Here’s my bias on 8/22/2020. I don’t think that Remdesivir is a game-changer by any stretch of the imagination. This is subject to change with future studies. I could be wrong. To me, it is a pharmacologic agent looking for an indication. Gilead has spent $2.45 million dollars lobbying (per NPR) Congress in the first 3 months of 2020. Who knows how much more they’ve spent since. On April 11th, I wrote about one study about Remdesivir. On April 30th I wrote about another study about Remdesivir. Had I mentioned that the 5-day course of this therapy is $3120 in the United States? Yea, it’s not cheap. And you all know how much I like my cheap, non-toxic, affordable therapies. So far, the only benefit found in a clinical trial is that it has shortened the time to recovery from 15 days down to 11 days. No mortality benefit.
On August 21th, 2020 a new study in JAMA was published by Spinner, et al. The trial took place between March and April of 2020 for historical context. What I mean by that is that dexamethasone hadn’t been shown to improve mortality in oxygen requiring patients yet.

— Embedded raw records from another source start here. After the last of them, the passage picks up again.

import Literature.MathematicalPhysics.QuantumFieldTheory.Balaban1983to89.B12Transl58

/-!
# Bałaban CMP 109 (1987) §5 pp. 292–293, (5.6) and (5.7): the Euclidean covariance of the TWO-VARIABLE vacuum
polarization tensor Π_{μν}(x, y) under the axis permutations r_π, «Π_{μν}(rx, ry) = Π_{π⁻¹(μ),π⁻¹(ν)}(x, y)», and
under the reflections ε, «Π_{μν}(εx − ((1−ε_μ)/2)e_μ, εy − ((1−ε_ν)/2)e_ν) = ε_με_νΠ_{μν}(x, y)», typed as
bookkeeping from (5.2)/(5.3) (invariance of the finite-volume functional, NAMED HYPOTHESIS) ⇒ (5.4) for the
Hessian kernel on the torus ⇒ the limit (5.1) (NAMED HYPOTHESIS); and, under (5.8)₁, their IDENTITY with the
lineage's one-variable `B12Beta.PermCovariant` / `B12Transverse536.ReflCovariant` — which discharges the two
covariance hypotheses of `…B12Transl58.moment2_eq_of_limit`

CITATION HEADER (lean-in-tree rule 2026-08-18).
* Source: T. Bałaban, "Renormalization group approach to lattice gauge field theories. I. Generation of effective
  actions in a small field approximation and a coupling constant renormalization in four dimensions", Commun. Math.
  Phys. **109** (1987) 249–301, doi:10.1007/bf01215223 [Balaban1987RG1] (cell paper B12; held:
  `paper:balaban1987-cmp109-rg-i-small-field`; PDF page = journal page − 248), §5 pp. 292–293 (5.1)–(5.8); §1
  p. 264 (1.21).  The sentences and displays quoted below were READ AS IMAGES by the author of this file on the
  300-dpi renders of the audit cell (`HOME/b2b-balaban-ref1/pages/1987-cmp109-rg-I-small-field/…-p044-x2.png` =
  p. 292, `…-p045-x2.png` = p. 293; HOME = the cell folder `run/shared/lean/pub/pub-balaban/`) and agree with the
  lineage transcript `HOME/b2b-balaban-b03/B12s-transcript.md`; inside quotation marks nothing is altered.  Audit
  cell `pub-balaban`, unit `b2b-balaban-b03-g18` (PAPER SUB-CELL B03 → B12 §§2–5 lineage, gen 18), node
  B12-EUCLCOV-567.  Imports only the lineage's own accepted module `…B12Transl58` (gen 17: (5.8) from (5.1)/(5.2),
  the finite-volume field space `Λ → T → V`, `transl58_of_limit`, `moment2_eq_of_symmetries`; through it
  `…B12Covariance54`: the ℤᵈ point maps `permPt`, `reflPt`, `sv`, `twist`, the lemma `twist_sub_twist` and the
  abstract (5.2) ⇒ (5.4) `hessian_invariant`); modifies nothing.
* Statements reproduced (verbatim).  p. 292 [PDF 44]: *"The function 𝐄^{(j)}(U_j(exp iB)) is invariant with
  respect to all Euclidean symmetries r of the lattice T₁^{(j)},"* (5.2) *"𝐄^{(j)}(U_j(exp irB)) = 𝐄^{(j)}(rU_j(exp iB))
  = 𝐄^{(j)}(U_j(exp iB)), where the fields rU, rB are defined by the identity (rU)(rb) = U(b), hence"* (5.3)
  *"(rU)(b) = U(r⁻¹b), (rB)(b) = B(r⁻¹b). The invariance (5.2) yields the following covariant transformation law for
  the polarization tensor:"* (5.4) *"Π(rb, rb′) = Π(b, b′), where Π is extended to negatively oriented bonds by the
  equality Π(−b, b′) = −Π(b, b′), similarly for the second argument. We would like to get the representation (4.41)
  for the function"* (5.5) *"Π_{μν}(x, y) = Π(⟨x, x + e_μ⟩, ⟨y, y + e_ν⟩). Unfortunately the Euclidean covariance (5.4)
  takes on a more complicated form for this function. We formulate it explicitly in two special cases, which we will
  use in the sequel. If r is a transformation defined by a permutation π: (rx)_μ = x_{π⁻¹(μ)}, then the equality (5.4)
  can be written as"* (5.6) *"Π_{μν}(rx, ry) = Π_{π⁻¹(μ),π⁻¹(ν)}(x, y) = ((r⊗r)Π)_{μν}(x, y)."*  p. 293 [PDF 45]: *"If r
  is a reflection in a part of the components of x: rx = εx, (εx)_μ = ε_μx_μ, ε_μ = ±1, μ = 1, …, d, then (5.4) can
  be written as Π(⟨εx, εx + ε_μe_μ⟩, ⟨εy, εy + ε_νe_ν⟩) = Π(⟨x, x + e_μ⟩, ⟨y, y + e_ν⟩). This and the definition (5.5)
  yield"* (5.7) *"Π_{μν}(εx − ((1−ε_μ)/2)e_μ, εy − ((1−ε_ν)/2)e_ν) = ε_με_νΠ_{μν}(x, y). The function Π is also
  translation invariant and symmetric, hence"* (5.8) *"Π_{μν}(x, y) = Π_{μν}(x − y), Π_{μν}(x) = Π_{νμ}(−x)."*  (The
  opening of Sect. 5 with (5.1) *"Π(b, b′) = lim_{T₁^{(j)}↗Z⁴} δ²/(δB(b)δB(b′)) 𝐄^{(j)}(U_j(exp iB))|_{B=0}"* and (1.21)
  p. 264 *"Π_{j+1}(g_j, rb, rb′) = Π_{j+1}(g_j, b, b′), … r is a Euclidean rotation leaving the lattice T^{(j+1)}
  invariant"* are quoted in full in the header of `…B12Transl58`.)
* Proof route.  Print derives (5.6) in the words «can be written as» and (5.7) in the words «This and the definition
  (5.5) yield», from (5.4), i.e. from (5.2) with the action (5.3); no argument is displayed.  The standard argument:
  (5.3) makes `r_π` and `ε` act LINEARLY (and, at finite volume, continuously) on the bond field `B`, by
  `(r_πB)_ν(y) = B_{π⁻¹(ν)}(r_π⁻¹y)` (a positively oriented `ν`-bond is the `r_π`-image of a positively oriented
  `π⁻¹(ν)`-bond) and `(εB)_ν(y) = ε_νB_ν(εy − ((1−ε_ν)/2)e_ν)` (the `ε`-preimage of `⟨y, y + e_ν⟩` is `⟨εy, εy + ε_νe_ν⟩`,
  NEGATIVELY oriented when `ε_ν = −1`, whence the sign and the half-bond shift by the odd extension «Π(−b, b′) =
  −Π(b, b′)» — exactly the bookkeeping certified on `Z^d` by `…B12Covariance54.pull_permPt` / `pull_reflPt`); a `C²`
  function invariant under a continuous linear map `τ` has `D²f(0)(τv, τw) = D²f(0)(v, w)` (`hessian_invariant`), and
  `τ` maps the coordinate direction `δ/δB_μ(x)` to `δ/δB_{π(μ)}(r_πx)`, resp. `ε_μ·δ/δB_μ(T_μ⁻¹x)` — this is (5.4) ⇒
  (5.6), (5.7) for the finite-volume Hessian kernel; both laws are closed under the pointwise limit (5.1) once the
  projections `Z^d → T₁^{(j)}` intertwine the point maps (they do, §6); and under (5.8)₁ the two-point laws are the
  lineage's difference-variable laws by `r_π0 = 0` and `T_μx − T_νy = R_{μν}(x − y)` (`twist_sub_twist`).  This module
  supplies exactly that, as elementary algebra/analysis (the author of this file's own short arguments, `[folklore]`),
  with (5.2) entering ONLY as the named hypotheses `hinv`/`hperm`/`hrefl` on an abstract `C²` function of the
  finite-volume field (or as the finite-volume covariances `hPermv`/`hReflv` of abstract torus kernels), and (5.1) ONLY
  as the named hypothesis `hlim` of `…B12Transl58` (pointwise limit along an arbitrary non-trivial filter of volumes).

WHY THIS NODE (the DAG edge it closes).  Gen 17 (`…B12Transl58.moment2_eq_of_limit`) reached (4.43) for print's
two-variable Π(x, y) from (5.1) + finite-volume translation invariance and Hessian symmetry, but still ASSUMED the
covariances (5.6) `B12Beta.PermCovariant K` and (5.7) `B12Transverse536.ReflCovariant K` of the one-variable kernel
`K = Π(·, 0)` as hypotheses `hperm`, `hrefl` («(5.4) ⇒ (5.6), (5.7) for rotations and reflections at the two-variable
level» was listed there under WHAT IS NOT PROVED).  `…B12Covariance54` has the dictionary printed-(5.6)/(5.7) ↔
`PermCovariant`/`ReflCovariant` only for ONE-VARIABLE kernels, at the level of the quadratic form (5.43).  This module
types print's own route for the remaining two Euclidean covariances — finite volume (5.2)/(5.3) ⇒ (5.4) ⇒ (5.6),
(5.7), then the limit (5.1), then (5.8)₁ — so that in the end-to-end statement only (5.9)₁ (gauge invariance, (4.15)₁)
and (5.10) (the decay, (4.37)) remain as hypotheses on `K` (`moment2_eq_of_limit_of_invariance`: from the INVARIANT
FUNCTIONAL on the tori — `C²` functions `f n` invariant under translations, direction permutations and reflections —
straight to (4.43)).  As for translations (gen 17),
a TERMWISE covariance of the polymer functions `𝐄²(X, x, y)` of (4.37) would not do (the cube partition π_j is not
invariant under `r_π`, `ε` about a general centre either); the TOTAL functional (5.1)/(5.2) is the printed carrier.

DICTIONARY (paper ↦ Lean).
* directions `μ = 1, …, d` ↦ `Λ` (abstract at finite volume; `Fin d` on `Z^d`); sites of the torus `T₁^{(j)}` ↦ an
  arbitrary FINITE type `T` (the field space `Λ → T → V` must be a normed space), sites of `Z^d` ↦ `Pt d = Fin d → ℤ`;
  a bond field on positively oriented bonds, `B_ν(y) = B(⟨y, y + e_ν⟩)` ((5.5)), values in a normed space `V` ↦
  `B : Λ → T → V`; `𝐄^{(j)}(U_j(exp iB))` as a function of `B` ↦ an abstract `C²` function `f : (Λ → T → V) → F`.
* the permutation `r = r_π`, «(rx)_μ = x_{π⁻¹(μ)}» ↦ on `Z^d` LITERALLY `…B12Covariance54.permPt π`
  (`permPt π x j = x (π.symm j)`), at finite volume an arbitrary bijection `r : T ≃ T` of the sites together with the
  relabelling `σ = π : Equiv.Perm Λ` of the directions (`r_πe_κ = e_{π(κ)}`); its action (5.3) on bond fields ↦
  `(τB) ν y = B (σ.symm ν) (r.symm y)` (`exists_permCLM`); (5.6) with `μ, ν ↦ π(μ), π(ν)` ↦
  `Π (σ μ) (σ ν) (r x) (r y) = Π μ ν x y`.
* the reflection `ε`, «(εx)_μ = ε_μx_μ, ε_μ = ±1»: on `Z^d` the SINGLE-AXIS reflection in the axis `ρ` (these generate
  all `ε`) ↦ `…B12Covariance54.reflPt ρ`, its signs `ε_μ` ↦ `…B12Transverse536.rsgn ρ μ` (`−1` iff `μ = ρ`), the shift
  «((1−ε_ν)/2)e_ν» ↦ `sv ρ ν`, the point map of (5.7) «εy − ((1−ε_ν)/2)e_ν» ↦ `twist ρ ν y = reflPt ρ y − sv ρ ν`; at
  finite volume arbitrary signs `ε : Λ → 𝕜` and direction-dependent bijections `t ν : T ≃ T` (`T_ν`); the action (5.3)
  with the odd extension ↦ `(τB) ν y = ε ν • B ν (t ν y)` (`exists_reflCLM`); (5.7) ↦
  `Π μ ν (t μ x) (t ν y) = (ε μ * ε ν) • Π μ ν x y`, on `Z^d` `Π μ ν (twist ρ μ x) (twist ρ ν y) = rsgn ρ μ * rsgn ρ ν *
  Π μ ν x y`.
* `δ/δB_μ(x)` in the charge direction `v ∈ V` ↦ the Fréchet derivative in the direction `Pi.single μ (Pi.single x v)`;
  the finite-volume tensor ↦ `fderiv 𝕜 (fderiv 𝕜 f) 0 (Pi.single μ (Pi.single x v)) (Pi.single ν (Pi.single y w))`
  (the spelling of `…B12Ward414`, `…B12Covariance54` §7, `…B12Transl58`); (5.1) ↦ the hypothesis `hlim : ∀ μ ν x y,
  Tendsto (fun n ↦ Πv n μ ν (π n x) (π n y)) l (𝓝 (Π μ ν x y))` with projections `π n : Pt d →+ Tn n`, which must
  INTERTWINE the point maps: `π n (permPt σ x) = rn n σ (π n x)`, `π n (twist ρ ν x) = tn n ρ ν (π n x)` (hypotheses
  `hπr`, `hπt`; for the coordinate tori `(Z/N)^d`, i.e. any componentwise `φ : ℤ →+ A`, such `rn`, `tn` exist and are
  bijections: `exists_perm_intertwiner`, `exists_twist_intertwiner`).
* (5.8)₁ ↦ `Π μ ν x y = Π μ ν (x − y) 0`, the one-variable kernel `K μ ν z := Π μ ν z 0` (as in `…B12Transl58`); the
  lineage's (5.6) ↦ `B12Beta.PermCovariant K` («P (σ μ) (σ ν) (x ∘ σ.symm) = P μ ν x», and `x ∘ σ.symm = permPt σ x`
  definitionally); the lineage's (5.7) ↦ `B12Transverse536.ReflCovariant K` (`K μ ν (reflTwist ρ μ ν z) = rsgn ρ μ *
  rsgn ρ ν * K μ ν z`, `reflTwist ρ μ ν (x − y) = twist ρ μ x − twist ρ ν y`).

WHAT IS PROVED (kernel-checked, no `sorry`, standard axioms; every declaration is `[folklore]` algebra/analysis ABOUT
the printed objects, or carries the printed locus it transcribes; the module is definition-free).
1. §1 (limits, any index/point types, Hausdorff values, any `NeBot` filter of volumes): `permCov_of_tendsto` — a
   (5.6)-type law `Πₙ (σ μ) (σ ν) (r x) (r y) = Πₙ μ ν x y` for all `n` passes to the pointwise limit;
   `reflCov_of_tendsto` — a (5.7)-type law `Πₙ μ ν (T_μ x) (T_ν y) = c μ ν * Πₙ μ ν x y` passes to the pointwise limit.
2. §2 (transport): `permCov_pullback`, `reflCov_pullback` — a covariant kernel on the torus pulled back along a
   projection intertwining the point maps is covariant on `Z^d`.
3. §3 (finite volume, (5.2)/(5.3) ⇒ (5.4) ⇒ (5.6), (5.7)): `exists_permCLM`, `exists_reflCLM` (the two (5.3)-actions
   are continuous linear maps of `Λ → T → V`); `hessian_perm_pi` — `f ∈ C²` invariant under the `r_π`-action ⇒
   `H_{π(μ)π(ν)}(r_πx, r_πy) = H_{μν}(x, y)` for the Hessian kernel `H` in the bond directions (charge directions `v`,
   `w`); `hessian_refl_pi` — invariant under the `ε`-action ⇒ `H_{μν}(T_μx, T_νy) = ε_με_ν·H_{μν}(x, y)` (bilinearity
   moves the signs out; `ε_ν² = 1` is not even needed); `cov567_finiteVolume` — both, packaged for families of
   permutations and reflections and the kernel `H_{μν}(x, y) = δ²f/δB_μ(x)δB_ν(y)|_{B=0}`.
4. §4 (on `Z^d`): `permCovariant_kernel` / `permCov_iff_permCovariant` — two-variable (5.6) ⇒ `PermCovariant K`, and
   ⇔ under (5.8)₁; `reflCovariant_kernel` / `reflCov_iff_reflCovariant` — two-variable single-axis (5.7) + (5.8)₁ ⇒
   `ReflCovariant K`, and ⇔ (via `twist_sub_twist`); `cov567_of_limit` — finite-volume (5.6), (5.7) on the tori +
   intertwining projections + (5.1) ⇒ two-variable (5.6), (5.7) on `Z^d`; `symmetries_of_limit` — together with
   gen 17's `transl58_of_limit`: (5.8)₁, (5.8)₂, `PermCovariant K`, `ReflCovariant K` for the limit tensor, i.e. ALL
   of (5.6)–(5.8); `moment2_eq_of_limit_cov` — END TO END: (5.1) + finite-volume translation invariance, symmetry,
   `r_π`- and `ε`-covariance + for `K` ONLY (5.9)₁ `WardFirst` and (5.10) `Decay510` ⇒ (4.43)
   `Σ_y Π_{μν}(x, y)(y_κ − x_κ)(y_λ − x_λ) = β(δ_{μκ}δ_{νλ} + δ_{μλ}δ_{νκ} − 2δ_{μν}δ_{κλ})`, (4.45) `Σ_y Π_{μν}(x, y)(y_κ −
   x_κ) = 0` and `Σ_y Π_{μν}(x, y) = 0` (`…B12Transl58.moment2_eq_of_symmetries` & co. with `hperm`, `hrefl` discharged:
   `moment2_eq_of_cov` is the two-variable-hypotheses form on `Z^d`, no limit).
5. §5 (from the invariant functional, `𝕜 = ℝ`, print's signs `ε = rsgn ρ`): `cov567_finiteVolume_rsgn` (finite volume,
   all direction permutations and the single-axis reflections); `cov567_of_limit_of_invariance` — per volume a `C²`
   function `f n` of `B : Fin d → Tn n → V` invariant (5.2) under the (5.3)-actions of the permutations and reflections,
   `Πv n` ITS Hessian kernel at `0`, intertwining projections, (5.1) ⇒ two-variable (5.6), (5.7) on `Z^d`;
   `symmetries_of_limit_of_invariance` — adding translation invariance of `f n` (`…B12Transl58.eq121_finiteVolume`):
   ALL of (5.6)–(5.8) for the limit tensor; `moment2_eq_of_limit_of_invariance` — END TO END FROM (5.2): the same three
   invariances of `f n` + (5.1) + for `K` only (5.9)₁ and (5.10) ⇒ (4.43), (4.45), `Σ_y Π = 0`.
6. §6 (the hypotheses `hπr`, `hπt` are met by the paper's volumes): for every additive `φ : ℤ →+ A` acting
   componentwise (`φ.compLeft (Fin d) : Pt d →+ (Fin d → A)`; `A = ZMod N` is the torus `(Z/N)^d`),
   `exists_perm_intertwiner` (the coordinate permutation of `A^d`) and `exists_twist_intertwiner` (the involution
   `y ↦ εy − φ(((1−ε_ν)/2)e_ν)` of `A^d`) intertwine `permPt σ`, resp. `twist ρ ν`, with BIJECTIONS of the torus.

WHAT IS NOT PROVED HERE (and not claimed).  (5.2) itself (the Euclidean invariance of the minimiser `U_j` and of
`𝐄^{(j)}`, print's inductive hypothesis (1.19) and [15]) and the existence of the limit (5.1) — hypotheses, exactly as
asserted in print; the identification of the series (4.37) with the limit (5.1); (5.7) on `Z^d` for a SIMULTANEOUS
reflection of several axes (the composite of single-axis ones, which is all the lineage's `ReflCovariant` uses — at
finite volume `hessian_refl_pi` allows arbitrary signs `ε_ν`); that the ACTUAL `𝐄^{(j)}(U_j(exp iB))` of the paper
is `C²` in `B` and Euclidean invariant (the abstract `f n` with `hf`, `hftransl`, `hfperm`, `hfrefl` stands for it —
named hypotheses); (5.9) from (4.15)₁ at the two-variable level and
(5.10) from (4.37) (they stay hypotheses `hward`, `h510`; cf. `…B12Covariance54.wardFirst_iff_gauge_left`,
`…B12Transl58.decay510_tsum437`); the colour structure `δ^{ab}`.

HONEST FRAMING: value = kernel certificate of two displayed lines of printed bookkeeping ((5.6), (5.7) from
(5.2)–(5.5), at finite volume and in the limit) plus the by-name discharge of two hypotheses inside the lineage's DAG;
NOT a reproduction of any estimate of the paper, NOT summit progress (the host summit — continuum Yang–Mills with mass
gap — is untouched).
-/

namespace Literature.MathematicalPhysics.QuantumFieldTheory.Balaban1983to89.B12EuclCov567
import Summits.Ventures.PercRepro.HyperplaneKeyFive

/-!
# PercRepro — `e`-FREENESS PASSES TO DELETIONS, AND THE KEY ON THE COLOOP-FREE CORE (p1, gen 42; S2 feeder)

Deleting any set from an `e`-free matroid leaves an `e`-free matroid (`free_delete`: the partition at `e` restricted to the
smaller ground set, `delete_closure_eq`), so the hyperplane key applies to the coloop-free core `M ＼ M.coloops` of p2's ladder:
`rls_core_of_hyperplane_key_five` — the level-5 key for the core at the rows `8 … 12`, in the `κ·#U ≤ #Y` shape the coloop ladder
consumes (`S2LP.phi_mul_topCount_le_of_delete_coloops`). Nothing about any cell is claimed here.

* `free_delete` — `e`-freeness of `M ＼ D`;
* `phi_mul_topCount_le_midCount_of_key_eight` … `_twelve` — `Φ(p,5)·#U ≤ #Y` for an `e`-free matroid of rank `p` on `≥ n₀(p)` points.
Axioms: standard.
-/

open scoped Matroid

namespace PercRepro

namespace HypKey

open Set

variable {α : Type}

/-- **`e`-freeness passes to deletions.** -/
theorem free_delete (M : Matroid α) [M.Finite]
    (hfree : ∀ e ∈ M.E, ∃ A ⊆ M.E \ {e}, e ∉ M.closure A ∧ e ∉ M.closure ((M.E \ {e}) \ A)) (D : Set α) :
    ∀ e ∈ (M ＼ D).E, ∃ A ⊆ (M ＼ D).E \ {e}, e ∉ (M ＼ D).closure A ∧
      e ∉ (M ＼ D).closure (((M ＼ D).E \ {e}) \ A) := by
  intro e he
  rw [Matroid.delete_ground] at he
  obtain ⟨A, hA, heA, heB⟩ := hfree e he.1
  refine ⟨A \ D, ?_, ?_, ?_⟩
  · rw [Matroid.delete_ground]
    intro x hx
    exact ⟨⟨(hA hx.1).1, hx.2⟩, (hA hx.1).2⟩
  · rw [Matroid.delete_closure_eq]
    rintro ⟨hcl, -⟩
    exact heA (M.closure_subset_closure (sdiff_subset.trans sdiff_subset) hcl)
  · rw [Matroid.delete_closure_eq, Matroid.delete_ground]
    rintro ⟨hcl, -⟩
    apply heB
    refine M.closure_subset_closure ?_ hcl
    intro x hx
    -- x ∈ (((E \ D) \ {e}) \ (A \ D)) \ D  ⇒  x ∈ (E \ {e}) \ A
    have hxE : x ∈ M.E := hx.1.1.1.1
    have hxe : x ∉ ({e} : Set α) := hx.1.1.2
    have hxD : x ∉ D := hx.2
    have hxA : x ∉ A := fun h => hx.1.2 ⟨h, hxD⟩
    exact ⟨⟨hxE, hxe⟩, hxA⟩

/-- The level-5 key for the row `8` in the ladder's shape: `Φ(8,5)·#U ≤ #Y` on any `e`-free matroid of rank `8` on `≥ 82` points. -/
theorem phi_mul_topCount_le_midCount_of_key_eight (M : Matroid α) [M.Finite] (hR : M.eRank = ((8 : ℕ) : ℕ∞))
    (hn : 82 ≤ M.E.ncard)
    (hfree : ∀ e ∈ M.E, ∃ A ⊆ M.E \ {e}, e ∉ M.closure A ∧ e ∉ M.closure ((M.E \ {e}) \ A)) :
    (8 / 3 : ℚ) * (Matroid.topCount M 8 5 : ℚ) ≤ (Matroid.midCount M 8 5 : ℚ) := by
  have h := c025_core_five_hyperplane_key_eight M hR hn hfree
  rwa [ThmN.RLS_iff, S2LP.phiK_eight_five] at h

/-- The row `9` (`n ≥ 84`). -/
theorem phi_mul_topCount_le_midCount_of_key_nine (M : Matroid α) [M.Finite] (hR : M.eRank = ((9 : ℕ) : ℕ∞))
    (hn : 84 ≤ M.E.ncard)
    (hfree : ∀ e ∈ M.E, ∃ A ⊆ M.E \ {e}, e ∉ M.closure A ∧ e ∉ M.closure ((M.E \ {e}) \ A)) :
    (33 / 7 : ℚ) * (Matroid.topCount M 9 5 : ℚ) ≤ (Matroid.midCount M 9 5 : ℚ) := by
  have h := c025_core_five_hyperplane_key_nine M hR hn hfree
  rwa [ThmN.RLS_iff, S2LP.phiK_nine_five] at h

/-- The row `10` (`n ≥ 86`). -/
theorem phi_mul_topCount_le_midCount_of_key_ten (M : Matroid α) [M.Finite] (hR : M.eRank = ((10 : ℕ) : ℕ∞))
    (hn : 86 ≤ M.E.ncard)
    (hfree : ∀ e ∈ M.E, ∃ A ⊆ M.E \ {e}, e ∉ M.closure A ∧ e ∉ M.closure ((M.E \ {e}) \ A)) :
    (160 / 21 : ℚ) * (Matroid.topCount M 10 5 : ℚ) ≤ (Matroid.midCount M 10 5 : ℚ) := by
  have h := c025_core_five_hyperplane_key_ten M hR hn hfree
  rwa [ThmN.RLS_iff, S2LP.phiK_ten_five] at h

/-- The row `11` (`n ≥ 86`). -/
theorem phi_mul_topCount_le_midCount_of_key_eleven (M : Matroid α) [M.Finite] (hR : M.eRank = ((11 : ℕ) : ℕ∞))
    (hn : 86 ≤ M.E.ncard)
    (hfree : ∀ e ∈ M.E, ∃ A ⊆ M.E \ {e}, e ∉ M.closure A ∧ e ∉ M.closure ((M.E \ {e}) \ A)) :
    (1991 / 168 : ℚ) * (Matroid.topCount M 11 5 : ℚ) ≤ (Matroid.midCount M 11 5 : ℚ) := by
  have h := c025_core_five_hyperplane_key_eleven M hR hn hfree
  rwa [ThmN.RLS_iff, S2LP.phiK_eleven_five] at h

/-- The row `12` (`n ≥ 88`). -/
theorem phi_mul_topCount_le_midCount_of_key_twelve (M : Matroid α) [M.Finite] (hR : M.eRank = ((12 : ℕ) : ℕ∞))
    (hn : 88 ≤ M.E.ncard)
    (hfree : ∀ e ∈ M.E, ∃ A ⊆ M.E \ {e}, e ∉ M.closure A ∧ e ∉ M.closure ((M.E \ {e}) \ A)) :
    (127 / 7 : ℚ) * (Matroid.topCount M 12 5 : ℚ) ≤ (Matroid.midCount M 12 5 : ℚ) := by
  have h := c025_core_five_hyperplane_key_twelve M hR hn hfree
  rwa [ThmN.RLS_iff, S2LP.phiK_twelve_five] at h

end HypKey

end PercRepro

Did they start Remdesivir early?
Yes they did. This is a common theme with all COVID trials. Finding the right starting point is key. In this trial, they started on patients who had positive COVID tests within 4 days of randomization. They also had moderate COVID pneumonia which they defined as O2 sats >94% on room air. In other words, these patients haven’t reach the cytokine release/inflammatory stage yet. They excluded patients with renal failure and liver failure.
Design and Dosing of Remdesivir
This is a randomized-open label trial where they compared on a 1:1:1 ratio between a 5 day course, a 10 day course, and standard care. They were trying to get 200 people into each arm. They ended with a total of 584.
The dosing was 200mg IV of Remdesivir on day 1, followed by 100mg IV daily for the subsequent days to either complete a 5-day course or a 10-day course.
If the liver enzymes or renal function went to crap, they stopped the Remdesivir in those patients. If the patients got well enough that they could go home before finishing the trial, they just stopped the study drug.
Other factors to consider include that patients were receiving concomitant medications which could muddy the waters. Those include steroids, hydroxychloroquine, lopinavir-ritonavir, tocilizumab, and azithromycin. As a comical aside, to all those who state that HCQ kills people, well 58% of the patients in the control arm received HCQ and there was no increase in death.
Clinical Status Endpoint
The primary outcome was clinical status on day 11. This is on a 7 point scale. Spoiler alert: although this was a statistically significant outcome for the 5-day course, the authors state that this is of “uncertain clinical importance”. Why is that? The clinical status was ultimately based on whether the patient was dead (which only happened in 6 patients out of the almost 600) hospitalized with a different O2 modality, or discharged. We are looking at a 1% mortality rate for all comers. That’s not as bad as it could be.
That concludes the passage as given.